Before the 2012 trend of end of the world movies, the late 1990s brought about a few films that focused on global catastrophic events endangering life on Earth. In Deep Impact and Armageddon, a meteor is set for a collision course with Earth, and the characters in the film try to divert the impending disaster.

Antz and A Bug’s Life

Antz and A Bug’s Life have an interesting backstory where Disney’s chairman Jeffrey Katzenberg left the company the same day A Bug’s Life was pitched. Katzenberg went on to co-found DreamWorks, which produced Antz. The films came out within two months of each other.

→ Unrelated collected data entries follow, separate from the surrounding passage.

import Mathlib.Data.ZMod.Basic
import Mathlib.FieldTheory.Finite.Basic
import Mathlib.LinearAlgebra.Matrix.GeneralLinearGroup.Defs
import Mathlib.LinearAlgebra.Matrix.Adjugate
import Mathlib.LinearAlgebra.Matrix.NonsingularInverse
import Mathlib.Logic.Equiv.Fin.Basic
import Literature.Combinatorics.Additive.TripleProductPropertySAT
import HarnessLib

/-!
# The partial multiplication table of `GL₂(𝔽_p)` inside the `p⁴` matrices (for the TPP encoder)

A *kernel-evaluable* model of `GL₂(𝔽_p)` = `Matrix.GeneralLinearGroup (Fin 2) (ZMod p)` for the
SAT pipeline of `TripleProductPropertySAT.lean` / `Computability/Complexity/LRATImport.lean`:
the `p⁴` matrices `(a b; c d)` over `𝔽_p` are the points of `Fin (p·p·p·p)` (radix-`p` coding via
Mathlib's `finProdFinEquiv`), multiplication / inversion / unit are explicit modular arithmetic
on the digits (inverse by `det^(p-2) · adj`, Fermat), and the mask `valid` is `det ≢ 0`. The
theorem `gl2Table_isPartialTableOf` says this is a partial table of `GL₂(𝔽_p)` along the
injection `gl2Code` (`TripleProductPropertySAT.GroupTable.IsPartialTableOf`), so
`tppCNF (gl2Table p) a b c` is satisfiable iff `GL₂(𝔽_p)` has a TPP triple with
`|S| ≥ a, |T| ≥ b, |U| ≥ c` (`tppCNF_gl2_satisfiable_iff`), and an imported UNSAT certificate
for it proves nonexistence (`not_exists_tpp_gl2_of_not_satisfiable`). Only `p = 2, 3` give SAT
instances of practical size (`|G| = 6, 48`; `4|G|² + 2` clauses); subgroups are obtained by shrinking the mask (`GroupTable.restrict`,
`GroupTable.IsPartialTableOf.restrict`), e.g. `SL₂(𝔽_p) = ker det` (`sl2Table`,
`sl2Table_isPartialTableOf`, `tppCNF_sl2_satisfiable_iff`); Borel / torus subgroups likewise.

Nothing in this file runs a solver; the defs are pure `Fin`/`ℕ` arithmetic so that `decide` and
definitional unfolding evaluate them cheaply.

## References

* H. Cohn, C. Umans, FOCS 2003, Def. 2.1 (TPP in a finite group). [cite: CohnUmans2003, Def. 2.1]
* I. Hedtke, S. Murthy, Groups Complex. Cryptol. 4 (2012), Def. 1.2 (the encoded test).
  [cite: HedtkeMurthy2012, Def. 1.2]
-/

namespace Literature.Combinatorics.Additive

open Literature.Computability.Complexity

/-! ### Radix-`p` coding of `2 × 2` matrices -/

/-- The digits `(((a, b), c), d)` of a `2 × 2` matrix `(a b; c d)` over `Fin p`. [folklore] -/
abbrev Quad (p : ℕ) : Type := ((Fin p × Fin p) × Fin p) × Fin p

/-- Radix-`p` coding of the four digits as a point of `Fin (p·p·p·p)` (Mathlib's
`finProdFinEquiv`, iterated). [folklore] -/
def quadEquiv (p : ℕ) : Quad p ≃ Fin (p * p * p * p) :=
  (Equiv.prodCongr ((Equiv.prodCongr finProdFinEquiv (Equiv.refl (Fin p))).trans finProdFinEquiv)
    (Equiv.refl (Fin p))).trans finProdFinEquiv

section Defs

variable (p : ℕ) [NeZero p]

/-- Reduction of a natural number to a digit. [folklore] -/
def digit (n : ℕ) : Fin p :=
  ⟨n % p, Nat.mod_lt _ (Nat.pos_of_neZero p)⟩

/-- The product of two coded matrices, digit-wise modular arithmetic:
`(a b; c d)(a' b'; c' d') = (aa'+bc'  ab'+bd'; ca'+dc'  cb'+dd')`. [folklore] -/
def GL2.mulQuad (x y : Quad p) : Quad p :=
  let a := x.1.1.1.val; let b := x.1.1.2.val; let c := x.1.2.val; let d := x.2.val
  let a' := y.1.1.1.val; let b' := y.1.1.2.val; let c' := y.1.2.val; let d' := y.2.val
  (((digit p (a * a' + b * c'), digit p (a * b' + b * d')), digit p (c * a' + d * c')),
    digit p (c * b' + d * d'))

/-- The determinant `ad - bc` of a coded matrix as a digit (computed as `ad + (p² - bc) mod p`
to stay in `ℕ`). [folklore] -/
def GL2.detNat (x : Quad p) : ℕ :=
  (x.1.1.1.val * x.2.val + (p * p - x.1.1.2.val * x.1.2.val)) % p

/-- The inverse of a coded invertible matrix: `det^(p-2) · (d -b; -c a)` (Fermat inversion;
arbitrary on singular matrices). [folklore] -/
def GL2.invQuad (x : Quad p) : Quad p :=
  let a := x.1.1.1.val; let b := x.1.1.2.val; let c := x.1.2.val; let d := x.2.val
  let di := GL2.detNat p x ^ (p - 2) % p
  (((digit p (di * d), digit p (di * (p - b))), digit p (di * (p - c))), digit p (di * a))

/-- The coded identity matrix. [folklore] -/
def GL2.oneQuad : Quad p :=
  (((digit p 1, digit p 0), digit p 0), digit p 1)

/-- **The partial table of `GL₂(𝔽_p)`** on `Fin (p·p·p·p)`: all `2 × 2` matrices over `𝔽_p` in
radix-`p` coding, valid = invertible. [folklore] -/
def gl2Table : GroupTable (p * p * p * p) where
  mul i j := quadEquiv p (GL2.mulQuad p ((quadEquiv p).symm i) ((quadEquiv p).symm j))
  inv i := quadEquiv p (GL2.invQuad p ((quadEquiv p).symm i))
  one := quadEquiv p (GL2.oneQuad p)
  valid i := decide (GL2.detNat p ((quadEquiv p).symm i) ≠ 0)

/-- The matrix of a digit quadruple. [folklore] -/
def GL2.toMat (x : Quad p) : Matrix (Fin 2) (Fin 2) (ZMod p) :=
  !![((x.1.1.1.val : ℕ) : ZMod p), ((x.1.1.2.val : ℕ) : ZMod p);
    ((x.1.2.val : ℕ) : ZMod p), ((x.2.val : ℕ) : ZMod p)]

/-- The digit quadruple of a matrix. [folklore] -/
def GL2.ofMat (M : Matrix (Fin 2) (Fin 2) (ZMod p)) : Quad p :=
  (((⟨(M 0 0).val, ZMod.val_lt _⟩, ⟨(M 0 1).val, ZMod.val_lt _⟩), ⟨(M 1 0).val, ZMod.val_lt _⟩),
    ⟨(M 1 1).val, ZMod.val_lt _⟩)

/-- **The code of an invertible matrix** in the table `gl2Table p`. [folklore] -/
def gl2Code (x : Matrix.GeneralLinearGroup (Fin 2) (ZMod p)) : Fin (p * p * p * p) :=
  quadEquiv p (GL2.ofMat p (x : Matrix (Fin 2) (Fin 2) (ZMod p)))

end Defs

/-! ### Correctness -/

section Correctness

variable {p : ℕ} [hp : Fact p.Prime]

/-- Casting a digit of `n` gives `n`. [folklore] -/
theorem natCast_digit (n : ℕ) : (((digit p n).val : ℕ) : ZMod p) = n := by
  simp [digit, ZMod.natCast_mod]

/-- Decoding the coding of a matrix. [folklore] -/
theorem GL2.toMat_ofMat (M : Matrix (Fin 2) (Fin 2) (ZMod p)) : GL2.toMat p (GL2.ofMat p M) = M := by
  ext i j
  fin_cases i <;> fin_cases j <;> simp [GL2.toMat, GL2.ofMat]

/-- Coding the decoding of a quadruple. [folklore] -/
theorem GL2.ofMat_toMat (x : Quad p) : GL2.ofMat p (GL2.toMat p x) = x := by
  obtain ⟨⟨⟨a, b⟩, c⟩, d⟩ := x
  simp only [GL2.ofMat, GL2.toMat, Matrix.of_apply, Matrix.cons_val', Matrix.cons_val_zero,
    Matrix.cons_val_one, Matrix.cons_val_fin_one, Matrix.empty_val', ZMod.val_natCast,
    Nat.mod_eq_of_lt a.isLt, Nat.mod_eq_of_lt b.isLt, Nat.mod_eq_of_lt c.isLt,
    Nat.mod_eq_of_lt d.isLt]

/-- `ofMat` is injective. [folklore] -/
theorem GL2.ofMat_injective : Function.Injective (GL2.ofMat p) := fun M M' h => by
  rw [← GL2.toMat_ofMat M, h, GL2.toMat_ofMat]

/-- **Coded multiplication is matrix multiplication.** [folklore] -/
theorem GL2.toMat_mulQuad (x y : Quad p) :
    GL2.toMat p (GL2.mulQuad p x y) = GL2.toMat p x * GL2.toMat p y := by
  ext i j
  fin_cases i <;> fin_cases j <;>
    simp [GL2.toMat, GL2.mulQuad, natCast_digit, Matrix.mul_apply, Fin.sum_univ_two]

/-- The coded identity is the identity matrix. [folklore] -/
theorem GL2.toMat_oneQuad : GL2.toMat p (GL2.oneQuad p) = 1 := by
  ext i j
  fin_cases i <;> fin_cases j <;> simp [GL2.toMat, GL2.oneQuad, natCast_digit]

/-- **The coded determinant is the determinant.** [folklore] -/
theorem GL2.natCast_detNat (x : Quad p) : ((GL2.detNat p x : ℕ) : ZMod p) = (GL2.toMat p x).det := by
  obtain ⟨⟨⟨a, b⟩, c⟩, d⟩ := x
  have hbc : b.val * c.val ≤ p * p :=
    Nat.mul_le_mul (Nat.le_of_lt b.isLt) (Nat.le_of_lt c.isLt)
  rw [GL2.detNat, ZMod.natCast_mod, Matrix.det_fin_two]
  simp only [GL2.toMat, Matrix.of_apply, Matrix.cons_val', Matrix.cons_val_zero,
    Matrix.cons_val_one, Matrix.cons_val_fin_one, Matrix.empty_val']
  push_cast [Nat.cast_sub hbc]
  rw [ZMod.natCast_self]
  ring

/-- The mask is "determinant nonzero". [folklore] -/
theorem GL2.detNat_ne_zero_iff (x : Quad p) : GL2.detNat p x ≠ 0 ↔ (GL2.toMat p x).det ≠ 0 := by
  rw [← GL2.natCast_detNat, Ne, Ne, ZMod.natCast_eq_zero_iff]
  have hlt : GL2.detNat p x < p := Nat.mod_lt _ hp.out.pos
  constructor
  · intro h hdvd
    exact h (Nat.eq_zero_of_dvd_of_lt hdvd hlt)
  · intro h h0
    rw [h0] at h
    exact h (dvd_zero p)

/-- Fermat inversion in `𝔽_p`: `a⁻¹ = a^(p-2)` for `a ≠ 0`. [folklore] -/
theorem ZMod.inv_eq_pow_prime_sub_two {a : ZMod p} (ha : a ≠ 0) : a⁻¹ = a ^ (p - 2) := by
  refine inv_eq_of_mul_eq_one_right ?_
  have h := ZMod.pow_card_sub_one_eq_one ha
  have hp2 : p - 2 + 1 = p - 1 := by have := hp.out.two_le; omega
  rw [← pow_succ', hp2, h]

/-- **Coded inversion is matrix inversion** on invertible matrices. [folklore] -/
theorem GL2.toMat_invQuad (x : Quad p) (hx : (GL2.toMat p x).det ≠ 0) :
    GL2.toMat p (GL2.invQuad p x) = (GL2.toMat p x)⁻¹ := by
  have hdi : (((GL2.detNat p x ^ (p - 2) % p : ℕ) : ℕ) : ZMod p) = ((GL2.toMat p x).det)⁻¹ := by
    rw [ZMod.natCast_mod, Nat.cast_pow, GL2.natCast_detNat, ZMod.inv_eq_pow_prime_sub_two hx]
  rw [Matrix.inv_def, Ring.inverse_eq_inv, Matrix.adjugate_fin_two]
  obtain ⟨⟨⟨a, b⟩, c⟩, d⟩ := x
  have hb : b.val ≤ p := Nat.le_of_lt b.isLt
  have hc : c.val ≤ p := Nat.le_of_lt c.isLt
  simp only [GL2.toMat, Matrix.of_apply, Matrix.cons_val', Matrix.cons_val_zero,
    Matrix.cons_val_one, Matrix.cons_val_fin_one, Matrix.empty_val'] at hdi ⊢
  ext i j
  fin_cases i <;> fin_cases j <;>
    simp only [GL2.invQuad, Matrix.of_apply, Matrix.cons_val', Matrix.cons_val_zero,
      Matrix.cons_val_one, Matrix.cons_val_fin_one, Matrix.empty_val', Matrix.smul_apply,
      smul_eq_mul, Fin.zero_eta, Fin.isValue, Fin.mk_one, natCast_digit, Nat.cast_mul, hdi] <;>
    push_cast [Nat.cast_sub hb, Nat.cast_sub hc] <;>
    rw [ZMod.natCast_self] <;>
    ring

/-- Invertible matrices have nonzero determinant (over the field `𝔽_p`). [folklore] -/
theorem GL2.det_coe_ne_zero (x : Matrix.GeneralLinearGroup (Fin 2) (ZMod p)) :
    (x : Matrix (Fin 2) (Fin 2) (ZMod p)).det ≠ 0 := by
  have := x.isUnit.map Matrix.detMonoidHom
  simpa [isUnit_iff_ne_zero] using this

/-- Quadruples with the same matrix are equal. [folklore] -/
theorem GL2.toMat_injective : Function.Injective (GL2.toMat p) := fun q q' h => by
  rw [← GL2.ofMat_toMat q, h, GL2.ofMat_toMat]

/-- **`gl2Table p` is a partial table of `GL₂(𝔽_p)` along `gl2Code p`.** [folklore] -/
theorem gl2Table_isPartialTableOf (p : ℕ) [Fact p.Prime] :
    (gl2Table p).IsPartialTableOf (Matrix.GeneralLinearGroup (Fin 2) (ZMod p)) (gl2Code p) where
  injective x y h := by
    apply Units.ext
    exact GL2.ofMat_injective ((quadEquiv p).injective h)
  valid_iff i := by
    simp only [gl2Table, decide_eq_true_eq, GL2.detNat_ne_zero_iff]
    constructor
    · intro h
      refine ⟨Matrix.GeneralLinearGroup.mkOfDetNeZero _ h, ?_⟩
      show quadEquiv p (GL2.ofMat p (GL2.toMat p ((quadEquiv p).symm i))) = i
      rw [GL2.ofMat_toMat, Equiv.apply_symm_apply]
    · rintro ⟨x, rfl⟩
      rw [gl2Code, Equiv.symm_apply_apply, GL2.toMat_ofMat]
      exact GL2.det_coe_ne_zero x
  mul_eq x y := by
    show quadEquiv p (GL2.mulQuad p ((quadEquiv p).symm (quadEquiv p (GL2.ofMat p ↑x)))
      ((quadEquiv p).symm (quadEquiv p (GL2.ofMat p ↑y)))) = quadEquiv p (GL2.ofMat p ↑(x * y))
    rw [Equiv.symm_apply_apply, Equiv.symm_apply_apply]
    congr 1
    apply GL2.toMat_injective
    rw [GL2.toMat_mulQuad, GL2.toMat_ofMat, GL2.toMat_ofMat, GL2.toMat_ofMat, Units.val_mul]
  inv_eq x := by
    show quadEquiv p (GL2.invQuad p ((quadEquiv p).symm (quadEquiv p (GL2.ofMat p ↑x)))) =
      quadEquiv p (GL2.ofMat p ↑(x⁻¹))
    rw [Equiv.symm_apply_apply]
    congr 1
    apply GL2.toMat_injective
    rw [GL2.toMat_invQuad _ (by rw [GL2.toMat_ofMat]; exact GL2.det_coe_ne_zero x),
      GL2.toMat_ofMat, GL2.toMat_ofMat, Matrix.coe_units_inv]
  one_eq := by
    show quadEquiv p (GL2.oneQuad p) = quadEquiv p (GL2.ofMat p ↑(1 : Matrix.GeneralLinearGroup (Fin 2) (ZMod p)))
    congr 1
    apply GL2.toMat_injective
    rw [GL2.toMat_oneQuad, GL2.toMat_ofMat, Units.val_one]

/-- **The TPP encoding of `GL₂(𝔽_p)` is exact**: `tppCNF (gl2Table p) a b c` (`a, b, c ≥ 1`) is
satisfiable iff `GL₂(𝔽_p)` has a TPP triple with `|S| ≥ a`, `|T| ≥ b`, `|U| ≥ c`.
[cite: HedtkeMurthy2012, Def. 1.2] -/
theorem tppCNF_gl2_satisfiable_iff (p : ℕ) [Fact p.Prime] {a b c : ℕ} (ha : 0 < a) (hb : 0 < b)
    (hc : 0 < c) :
    (tppCNF (gl2Table p) a b c).Satisfiable ↔
      ∃ S T U : Finset (Matrix.GeneralLinearGroup (Fin 2) (ZMod p)),
        TripleProductProperty S T U ∧ a ≤ S.card ∧ b ≤ T.card ∧ c ≤ U.card :=
  tppCNF_satisfiable_iff_of_partial (gl2Table_isPartialTableOf p) ha hb hc

/-- **Nonexistence of TPP triples in `GL₂(𝔽_p)` from an UNSAT certificate** for
`tppCNF (gl2Table p) a b c`. [cite: HedtkeMurthy2012, Def. 1.2] -/
theorem not_exists_tpp_gl2_of_not_satisfiable (p : ℕ) [Fact p.Prime] {a b c : ℕ} (ha : 0 < a)
    (hb : 0 < b) (hc : 0 < c) (h : ¬ (tppCNF (gl2Table p) a b c).Satisfiable) :
    ¬ ∃ S T U : Finset (Matrix.GeneralLinearGroup (Fin 2) (ZMod p)),
        TripleProductProperty S T U ∧ a ≤ S.card ∧ b ≤ T.card ∧ c ≤ U.card :=
  not_exists_tpp_of_not_satisfiable_of_partial (gl2Table_isPartialTableOf p) ha hb hc h

end Correctness

/-! ### Sub-tables: subgroups by shrinking the mask -/

section Restrict

variable {N : ℕ}

/-- The table with its mask intersected with `mask` (same operations). [folklore] -/
def GroupTable.restrict (T : GroupTable N) (mask : Fin N → Bool) : GroupTable N :=
  { T with valid := fun i => T.valid i && mask i }

/-- **Subgroup tables**: if `T` is a partial table of `G` along `ι` and `mask` cuts out exactly the
codes of a subgroup `H`, then `T.restrict mask` is a partial table of `H` along `ι ∘ Subtype.val`.
[folklore] -/
theorem GroupTable.IsPartialTableOf.restrict {T : GroupTable N} {G : Type*} [Group G]
    {ι : G → Fin N} (hT : T.IsPartialTableOf G ι) (H : Subgroup G) (mask : Fin N → Bool)
    (hmask : ∀ g : G, mask (ι g) = true ↔ g ∈ H) :
    (T.restrict mask).IsPartialTableOf H (fun h => ι h.1) where
  injective x y h := Subtype.ext (hT.injective h)
  valid_iff i := by
    simp only [GroupTable.restrict, Bool.and_eq_true, hT.valid_iff]
    constructor
    · rintro ⟨⟨g, rfl⟩, hm⟩
      exact ⟨⟨g, (hmask g).1 hm⟩, rfl⟩
    · rintro ⟨⟨g, hg⟩, rfl⟩
      exact ⟨⟨g, rfl⟩, (hmask g).2 hg⟩
  mul_eq x y := hT.mul_eq x y
  inv_eq x := hT.inv_eq x
  one_eq := hT.one_eq

end Restrict

/-! ### `SL₂(𝔽_p)` as the kernel of the determinant inside `gl2Table p` -/

section SL2

/-- **The partial table of `SL₂(𝔽_p)`** (as the subgroup `ker det` of `GL₂(𝔽_p)`): `gl2Table p`
with the mask shrunk to `det ≡ 1`. [folklore] -/
def sl2Table (p : ℕ) [NeZero p] : GroupTable (p * p * p * p) :=
  (gl2Table p).restrict fun i => decide (GL2.detNat p ((quadEquiv p).symm i) = 1 % p)

variable {p : ℕ} [hp : Fact p.Prime]

/-- The `SL₂` mask is "determinant one". [folklore] -/
theorem GL2.detNat_eq_one_iff (x : Quad p) :
    GL2.detNat p x = 1 % p ↔ (GL2.toMat p x).det = 1 := by
  rw [← GL2.natCast_detNat, ← Nat.cast_one (R := ZMod p), ZMod.natCast_eq_natCast_iff',
    Nat.mod_eq_of_lt (show GL2.detNat p x < p from Nat.mod_lt _ hp.out.pos)]

/-- **`sl2Table p` is a partial table of `SL₂(𝔽_p) = ker det ≤ GL₂(𝔽_p)` along `gl2Code`.**
[folklore] -/
theorem sl2Table_isPartialTableOf (p : ℕ) [Fact p.Prime] :
    (sl2Table p).IsPartialTableOf
      (Matrix.GeneralLinearGroup.det (n := Fin 2) (R := ZMod p)).ker
      (fun h => gl2Code p h.1) := by
  refine (gl2Table_isPartialTableOf p).restrict _ _ fun g => ?_
  rw [decide_eq_true_eq, MonoidHom.mem_ker, Units.ext_iff, Matrix.GeneralLinearGroup.val_det_apply,
    Units.val_one, gl2Code, Equiv.symm_apply_apply, GL2.detNat_eq_one_iff, GL2.toMat_ofMat]

/-- **The TPP encoding of `SL₂(𝔽_p)` is exact** (`a, b, c ≥ 1`). [cite: HedtkeMurthy2012, Def. 1.2] -/
theorem tppCNF_sl2_satisfiable_iff (p : ℕ) [Fact p.Prime] {a b c : ℕ} (ha : 0 < a) (hb : 0 < b)
    (hc : 0 < c) :
    (tppCNF (sl2Table p) a b c).Satisfiable ↔
      ∃ S T U : Finset (Matrix.GeneralLinearGroup.det (n := Fin 2) (R := ZMod p)).ker,
        TripleProductProperty S T U ∧ a ≤ S.card ∧ b ≤ T.card ∧ c ≤ U.card :=
  tppCNF_satisfiable_iff_of_partial (sl2Table_isPartialTableOf p) ha hb hc

end SL2

end Literature.Combinatorics.Additive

The Prestige and The Illusionist

Both were nominated for Oscars, and both are about 19th-century magicians. That is where the similarities end for these two movies. The Prestige is about a rivalry between magicians played by Hugh Jackman and Christian Bale, and The Illusionist is about the forbidden love story between Jessica Biel and Edward Norton. Both are phenomenal films. 

Portrait of a Lady on Fire and Ammonite

These are two of the latest twin films. Both are about impermissible relationships between two women in the 18th century. Portrait of a Lady on Fire is set in France, while Ammonite is set in England. Both women in each film come from a different class background. 

Competition and Conclusion

Twin films seem to be a trend that has spanned the history of cinema and doesn’t look like it will stop anytime soon. As stated before, plots and story archetypes are limited. Many films, when analyzed, tell familiar tales. We know that ideas and plots can be similar without infringing on copyright law, so when exciting but comparable pitches are presented to two different studios, it can be a competition and a race of who can make the better film and release it sooner.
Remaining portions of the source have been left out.